*** SUPPLIED MATERIAL Section Begins ***

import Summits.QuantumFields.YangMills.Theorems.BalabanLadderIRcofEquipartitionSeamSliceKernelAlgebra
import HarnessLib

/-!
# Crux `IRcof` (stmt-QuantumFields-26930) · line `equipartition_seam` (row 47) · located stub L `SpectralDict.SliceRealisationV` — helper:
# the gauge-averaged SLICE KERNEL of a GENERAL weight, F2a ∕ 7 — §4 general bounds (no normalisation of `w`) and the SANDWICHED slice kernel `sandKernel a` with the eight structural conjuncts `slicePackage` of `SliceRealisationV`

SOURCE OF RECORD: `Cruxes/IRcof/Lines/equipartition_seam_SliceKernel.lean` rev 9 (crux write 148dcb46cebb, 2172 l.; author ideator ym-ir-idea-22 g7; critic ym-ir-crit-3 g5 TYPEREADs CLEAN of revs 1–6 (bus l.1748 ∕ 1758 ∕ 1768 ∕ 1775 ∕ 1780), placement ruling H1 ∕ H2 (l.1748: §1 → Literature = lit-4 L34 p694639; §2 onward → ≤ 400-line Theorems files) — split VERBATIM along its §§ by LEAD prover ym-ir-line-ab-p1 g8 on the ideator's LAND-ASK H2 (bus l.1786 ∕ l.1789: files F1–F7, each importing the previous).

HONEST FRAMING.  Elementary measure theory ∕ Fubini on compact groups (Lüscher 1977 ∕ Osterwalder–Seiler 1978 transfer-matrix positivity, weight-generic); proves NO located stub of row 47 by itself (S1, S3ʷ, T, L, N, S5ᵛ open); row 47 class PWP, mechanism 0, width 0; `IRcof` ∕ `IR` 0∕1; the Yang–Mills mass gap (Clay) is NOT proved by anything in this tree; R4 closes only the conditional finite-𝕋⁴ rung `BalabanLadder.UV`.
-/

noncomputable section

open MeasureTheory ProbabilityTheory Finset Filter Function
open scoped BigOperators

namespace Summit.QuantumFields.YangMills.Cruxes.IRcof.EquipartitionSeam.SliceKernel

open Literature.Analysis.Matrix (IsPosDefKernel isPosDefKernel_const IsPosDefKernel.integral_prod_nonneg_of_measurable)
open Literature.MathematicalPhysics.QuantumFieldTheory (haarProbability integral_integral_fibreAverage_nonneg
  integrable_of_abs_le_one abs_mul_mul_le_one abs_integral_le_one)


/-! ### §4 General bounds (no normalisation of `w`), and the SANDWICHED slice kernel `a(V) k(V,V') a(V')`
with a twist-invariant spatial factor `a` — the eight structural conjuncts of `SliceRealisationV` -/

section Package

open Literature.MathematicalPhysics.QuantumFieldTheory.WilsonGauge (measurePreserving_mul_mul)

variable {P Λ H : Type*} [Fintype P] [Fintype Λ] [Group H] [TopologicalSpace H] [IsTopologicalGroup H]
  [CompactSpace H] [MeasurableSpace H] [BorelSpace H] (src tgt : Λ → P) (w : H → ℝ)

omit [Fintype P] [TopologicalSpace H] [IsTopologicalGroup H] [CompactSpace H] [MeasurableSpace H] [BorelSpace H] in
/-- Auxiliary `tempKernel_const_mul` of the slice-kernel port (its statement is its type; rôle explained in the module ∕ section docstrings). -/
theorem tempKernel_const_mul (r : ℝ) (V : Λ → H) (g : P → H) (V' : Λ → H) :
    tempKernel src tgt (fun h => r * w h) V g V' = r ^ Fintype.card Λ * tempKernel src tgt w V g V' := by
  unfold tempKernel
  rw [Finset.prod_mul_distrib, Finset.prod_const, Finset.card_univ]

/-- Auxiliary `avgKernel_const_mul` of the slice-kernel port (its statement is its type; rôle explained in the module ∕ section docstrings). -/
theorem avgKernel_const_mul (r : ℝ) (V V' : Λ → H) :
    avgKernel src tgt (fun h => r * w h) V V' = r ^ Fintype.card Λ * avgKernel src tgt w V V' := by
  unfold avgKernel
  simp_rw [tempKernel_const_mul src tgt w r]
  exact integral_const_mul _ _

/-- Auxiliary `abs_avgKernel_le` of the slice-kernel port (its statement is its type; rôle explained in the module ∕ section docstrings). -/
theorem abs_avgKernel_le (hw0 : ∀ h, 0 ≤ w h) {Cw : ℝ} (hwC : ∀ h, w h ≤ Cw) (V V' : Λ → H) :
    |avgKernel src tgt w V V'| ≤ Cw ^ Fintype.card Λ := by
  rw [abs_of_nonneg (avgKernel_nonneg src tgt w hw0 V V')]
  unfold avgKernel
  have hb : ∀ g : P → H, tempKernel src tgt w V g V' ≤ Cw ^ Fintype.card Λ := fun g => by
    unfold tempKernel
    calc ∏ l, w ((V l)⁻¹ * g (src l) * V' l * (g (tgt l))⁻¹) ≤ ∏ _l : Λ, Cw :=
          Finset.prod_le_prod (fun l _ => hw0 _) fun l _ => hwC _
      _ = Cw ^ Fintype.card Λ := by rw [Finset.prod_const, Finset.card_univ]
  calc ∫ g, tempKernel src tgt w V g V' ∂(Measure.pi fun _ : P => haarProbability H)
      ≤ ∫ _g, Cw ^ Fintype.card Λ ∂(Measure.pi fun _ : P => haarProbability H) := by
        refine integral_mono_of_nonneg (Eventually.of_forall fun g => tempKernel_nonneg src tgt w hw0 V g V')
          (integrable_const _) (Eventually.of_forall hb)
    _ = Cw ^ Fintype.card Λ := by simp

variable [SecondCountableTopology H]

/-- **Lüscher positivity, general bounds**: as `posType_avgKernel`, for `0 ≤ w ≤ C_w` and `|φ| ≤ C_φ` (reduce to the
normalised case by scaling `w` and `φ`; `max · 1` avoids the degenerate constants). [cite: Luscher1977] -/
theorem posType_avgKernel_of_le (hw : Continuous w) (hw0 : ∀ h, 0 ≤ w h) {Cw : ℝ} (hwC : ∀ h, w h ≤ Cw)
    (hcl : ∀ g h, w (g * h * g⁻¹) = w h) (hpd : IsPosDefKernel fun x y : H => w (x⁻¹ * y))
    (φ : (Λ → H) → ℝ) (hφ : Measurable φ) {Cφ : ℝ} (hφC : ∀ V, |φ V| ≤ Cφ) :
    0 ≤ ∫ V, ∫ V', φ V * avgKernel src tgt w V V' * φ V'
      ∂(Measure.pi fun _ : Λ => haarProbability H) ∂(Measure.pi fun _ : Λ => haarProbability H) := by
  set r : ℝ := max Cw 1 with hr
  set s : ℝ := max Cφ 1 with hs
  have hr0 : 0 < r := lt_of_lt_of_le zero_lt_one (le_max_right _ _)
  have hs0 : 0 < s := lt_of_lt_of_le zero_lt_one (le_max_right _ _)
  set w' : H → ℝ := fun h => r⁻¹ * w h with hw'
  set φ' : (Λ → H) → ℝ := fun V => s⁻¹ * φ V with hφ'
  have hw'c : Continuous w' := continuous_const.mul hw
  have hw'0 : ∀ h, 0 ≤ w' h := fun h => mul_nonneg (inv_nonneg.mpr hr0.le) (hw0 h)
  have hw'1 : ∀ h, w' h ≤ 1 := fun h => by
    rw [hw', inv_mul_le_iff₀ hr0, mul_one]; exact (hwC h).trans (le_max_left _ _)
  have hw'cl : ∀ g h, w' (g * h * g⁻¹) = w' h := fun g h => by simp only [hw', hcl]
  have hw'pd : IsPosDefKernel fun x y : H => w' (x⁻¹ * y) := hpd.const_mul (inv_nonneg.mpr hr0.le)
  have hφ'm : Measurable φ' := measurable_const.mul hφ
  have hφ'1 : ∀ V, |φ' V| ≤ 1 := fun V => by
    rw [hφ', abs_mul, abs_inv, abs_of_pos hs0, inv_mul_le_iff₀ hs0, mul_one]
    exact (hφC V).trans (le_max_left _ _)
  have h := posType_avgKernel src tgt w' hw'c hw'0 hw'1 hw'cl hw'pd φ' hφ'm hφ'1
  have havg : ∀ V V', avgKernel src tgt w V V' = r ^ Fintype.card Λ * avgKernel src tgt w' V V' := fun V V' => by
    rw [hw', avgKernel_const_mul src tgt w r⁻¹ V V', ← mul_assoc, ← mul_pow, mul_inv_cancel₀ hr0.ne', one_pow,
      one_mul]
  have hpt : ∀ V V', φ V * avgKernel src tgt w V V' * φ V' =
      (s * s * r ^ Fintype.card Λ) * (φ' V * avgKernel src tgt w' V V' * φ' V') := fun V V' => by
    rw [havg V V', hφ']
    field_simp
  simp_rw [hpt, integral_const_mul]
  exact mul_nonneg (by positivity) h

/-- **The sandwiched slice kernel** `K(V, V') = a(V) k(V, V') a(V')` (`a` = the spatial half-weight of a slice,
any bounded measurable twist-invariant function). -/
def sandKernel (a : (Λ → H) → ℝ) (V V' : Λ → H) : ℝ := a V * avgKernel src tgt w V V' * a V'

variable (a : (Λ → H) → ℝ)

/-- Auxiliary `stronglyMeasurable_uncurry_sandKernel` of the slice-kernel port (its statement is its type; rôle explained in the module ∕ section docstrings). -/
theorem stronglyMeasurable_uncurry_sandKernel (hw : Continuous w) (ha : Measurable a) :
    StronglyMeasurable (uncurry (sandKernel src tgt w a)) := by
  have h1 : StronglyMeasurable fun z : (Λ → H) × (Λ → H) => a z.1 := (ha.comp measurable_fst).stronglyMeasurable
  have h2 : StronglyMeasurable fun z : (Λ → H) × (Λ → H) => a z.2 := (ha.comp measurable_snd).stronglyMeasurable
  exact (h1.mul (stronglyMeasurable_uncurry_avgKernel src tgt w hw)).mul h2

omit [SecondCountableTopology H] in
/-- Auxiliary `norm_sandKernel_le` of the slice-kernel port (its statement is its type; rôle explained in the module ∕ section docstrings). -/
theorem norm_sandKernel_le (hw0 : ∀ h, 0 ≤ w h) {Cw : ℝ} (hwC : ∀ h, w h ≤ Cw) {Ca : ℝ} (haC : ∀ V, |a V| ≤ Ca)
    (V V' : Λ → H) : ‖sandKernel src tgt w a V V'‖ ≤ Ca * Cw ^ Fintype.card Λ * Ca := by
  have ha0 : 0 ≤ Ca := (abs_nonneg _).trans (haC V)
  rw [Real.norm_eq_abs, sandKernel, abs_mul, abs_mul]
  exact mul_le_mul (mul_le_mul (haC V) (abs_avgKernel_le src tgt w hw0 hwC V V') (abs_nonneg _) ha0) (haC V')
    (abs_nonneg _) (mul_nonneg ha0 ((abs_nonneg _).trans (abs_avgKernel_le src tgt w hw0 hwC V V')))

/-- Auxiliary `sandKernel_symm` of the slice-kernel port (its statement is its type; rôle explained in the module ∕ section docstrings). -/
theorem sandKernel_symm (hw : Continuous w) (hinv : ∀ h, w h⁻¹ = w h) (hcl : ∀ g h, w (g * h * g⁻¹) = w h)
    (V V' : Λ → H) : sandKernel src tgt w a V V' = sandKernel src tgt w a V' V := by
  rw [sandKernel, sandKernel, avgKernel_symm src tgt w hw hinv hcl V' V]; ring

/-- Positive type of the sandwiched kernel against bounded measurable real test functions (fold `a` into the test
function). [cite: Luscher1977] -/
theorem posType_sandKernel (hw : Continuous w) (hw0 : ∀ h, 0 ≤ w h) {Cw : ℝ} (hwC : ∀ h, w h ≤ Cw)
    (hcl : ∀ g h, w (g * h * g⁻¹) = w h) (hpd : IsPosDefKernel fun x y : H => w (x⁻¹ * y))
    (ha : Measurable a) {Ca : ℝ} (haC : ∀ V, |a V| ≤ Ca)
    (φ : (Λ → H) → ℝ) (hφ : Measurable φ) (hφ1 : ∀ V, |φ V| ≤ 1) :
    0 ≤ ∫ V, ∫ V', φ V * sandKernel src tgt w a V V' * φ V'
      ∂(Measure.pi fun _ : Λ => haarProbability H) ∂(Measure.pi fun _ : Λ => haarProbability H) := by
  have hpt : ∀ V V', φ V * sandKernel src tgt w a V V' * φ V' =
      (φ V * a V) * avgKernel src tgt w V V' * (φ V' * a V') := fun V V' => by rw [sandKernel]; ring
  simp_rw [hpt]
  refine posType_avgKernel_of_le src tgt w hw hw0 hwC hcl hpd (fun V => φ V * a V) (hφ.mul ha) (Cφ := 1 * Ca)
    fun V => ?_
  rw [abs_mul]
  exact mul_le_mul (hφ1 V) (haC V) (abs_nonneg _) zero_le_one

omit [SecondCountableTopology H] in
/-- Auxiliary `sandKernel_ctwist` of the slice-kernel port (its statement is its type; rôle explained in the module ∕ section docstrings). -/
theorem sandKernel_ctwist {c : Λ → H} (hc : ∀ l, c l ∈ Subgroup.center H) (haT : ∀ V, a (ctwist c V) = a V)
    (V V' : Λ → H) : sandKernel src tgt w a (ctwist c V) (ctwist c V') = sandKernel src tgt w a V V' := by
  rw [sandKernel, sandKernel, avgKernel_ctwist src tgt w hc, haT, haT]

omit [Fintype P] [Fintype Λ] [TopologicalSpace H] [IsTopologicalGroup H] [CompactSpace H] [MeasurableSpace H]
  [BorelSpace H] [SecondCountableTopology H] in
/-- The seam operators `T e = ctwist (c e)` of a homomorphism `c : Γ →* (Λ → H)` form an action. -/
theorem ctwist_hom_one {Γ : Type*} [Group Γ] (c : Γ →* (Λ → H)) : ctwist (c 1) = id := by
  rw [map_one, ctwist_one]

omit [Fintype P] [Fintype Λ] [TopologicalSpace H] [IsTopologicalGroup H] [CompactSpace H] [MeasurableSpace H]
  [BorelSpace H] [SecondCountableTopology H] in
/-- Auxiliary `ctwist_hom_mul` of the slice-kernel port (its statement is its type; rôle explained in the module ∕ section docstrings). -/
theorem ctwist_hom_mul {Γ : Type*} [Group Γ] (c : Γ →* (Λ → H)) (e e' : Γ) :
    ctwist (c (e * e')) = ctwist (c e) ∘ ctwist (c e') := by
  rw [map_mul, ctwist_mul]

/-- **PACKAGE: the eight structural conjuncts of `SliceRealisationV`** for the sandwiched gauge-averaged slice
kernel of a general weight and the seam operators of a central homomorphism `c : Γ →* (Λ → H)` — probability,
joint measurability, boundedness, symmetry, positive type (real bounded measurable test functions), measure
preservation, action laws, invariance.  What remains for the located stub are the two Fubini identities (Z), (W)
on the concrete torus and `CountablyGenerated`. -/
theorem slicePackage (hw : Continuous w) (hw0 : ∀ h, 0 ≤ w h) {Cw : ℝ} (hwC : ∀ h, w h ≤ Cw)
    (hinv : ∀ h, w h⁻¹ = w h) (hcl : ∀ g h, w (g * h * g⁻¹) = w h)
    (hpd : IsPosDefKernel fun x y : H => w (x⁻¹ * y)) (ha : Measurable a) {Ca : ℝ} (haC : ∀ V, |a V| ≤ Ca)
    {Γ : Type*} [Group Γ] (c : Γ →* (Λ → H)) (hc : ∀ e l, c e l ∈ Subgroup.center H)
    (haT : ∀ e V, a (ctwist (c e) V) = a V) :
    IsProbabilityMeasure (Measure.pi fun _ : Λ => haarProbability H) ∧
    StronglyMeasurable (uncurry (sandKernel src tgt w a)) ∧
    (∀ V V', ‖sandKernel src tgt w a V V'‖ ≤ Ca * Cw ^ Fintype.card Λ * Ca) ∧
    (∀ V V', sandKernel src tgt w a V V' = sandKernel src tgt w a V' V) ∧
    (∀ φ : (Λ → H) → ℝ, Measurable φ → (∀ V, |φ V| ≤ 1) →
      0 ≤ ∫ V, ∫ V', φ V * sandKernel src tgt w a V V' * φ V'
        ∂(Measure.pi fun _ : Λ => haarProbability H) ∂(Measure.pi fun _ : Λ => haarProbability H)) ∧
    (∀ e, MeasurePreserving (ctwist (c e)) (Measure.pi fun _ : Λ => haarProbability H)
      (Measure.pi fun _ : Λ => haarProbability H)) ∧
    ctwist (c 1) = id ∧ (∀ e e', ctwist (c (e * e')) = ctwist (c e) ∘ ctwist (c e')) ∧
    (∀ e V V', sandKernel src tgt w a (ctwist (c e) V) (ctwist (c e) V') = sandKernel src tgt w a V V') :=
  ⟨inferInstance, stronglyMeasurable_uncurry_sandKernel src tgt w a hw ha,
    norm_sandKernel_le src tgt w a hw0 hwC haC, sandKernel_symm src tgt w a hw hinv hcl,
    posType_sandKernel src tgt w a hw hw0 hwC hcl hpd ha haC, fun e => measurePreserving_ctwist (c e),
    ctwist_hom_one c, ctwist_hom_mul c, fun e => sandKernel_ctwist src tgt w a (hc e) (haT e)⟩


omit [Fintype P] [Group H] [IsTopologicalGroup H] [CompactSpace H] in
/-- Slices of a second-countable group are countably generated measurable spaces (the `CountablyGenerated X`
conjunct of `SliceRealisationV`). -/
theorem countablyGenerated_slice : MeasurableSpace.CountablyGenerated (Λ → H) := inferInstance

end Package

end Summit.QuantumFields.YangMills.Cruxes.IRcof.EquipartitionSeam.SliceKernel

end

*** SUPPLIED MATERIAL Section Ends ***

An exact copy of the lines above, from the one containing "have hw'cl : ∀" through the one containing "exact (hφC V).trans (le_max_left _ _)", is the whole of the answer.

RESPONSE AREA —
  have hw'cl : ∀ g h, w' (g * h * g⁻¹) = w' h := fun g h => by simp only [hw', hcl]
  have hw'pd : IsPosDefKernel fun x y : H => w' (x⁻¹ * y) := hpd.const_mul (inv_nonneg.mpr hr0.le)
  have hφ'm : Measurable φ' := measurable_const.mul hφ
  have hφ'1 : ∀ V, |φ' V| ≤ 1 := fun V => by
    rw [hφ', abs_mul, abs_inv, abs_of_pos hs0, inv_mul_le_iff₀ hs0, mul_one]
    exact (hφC V).trans (le_max_left _ _)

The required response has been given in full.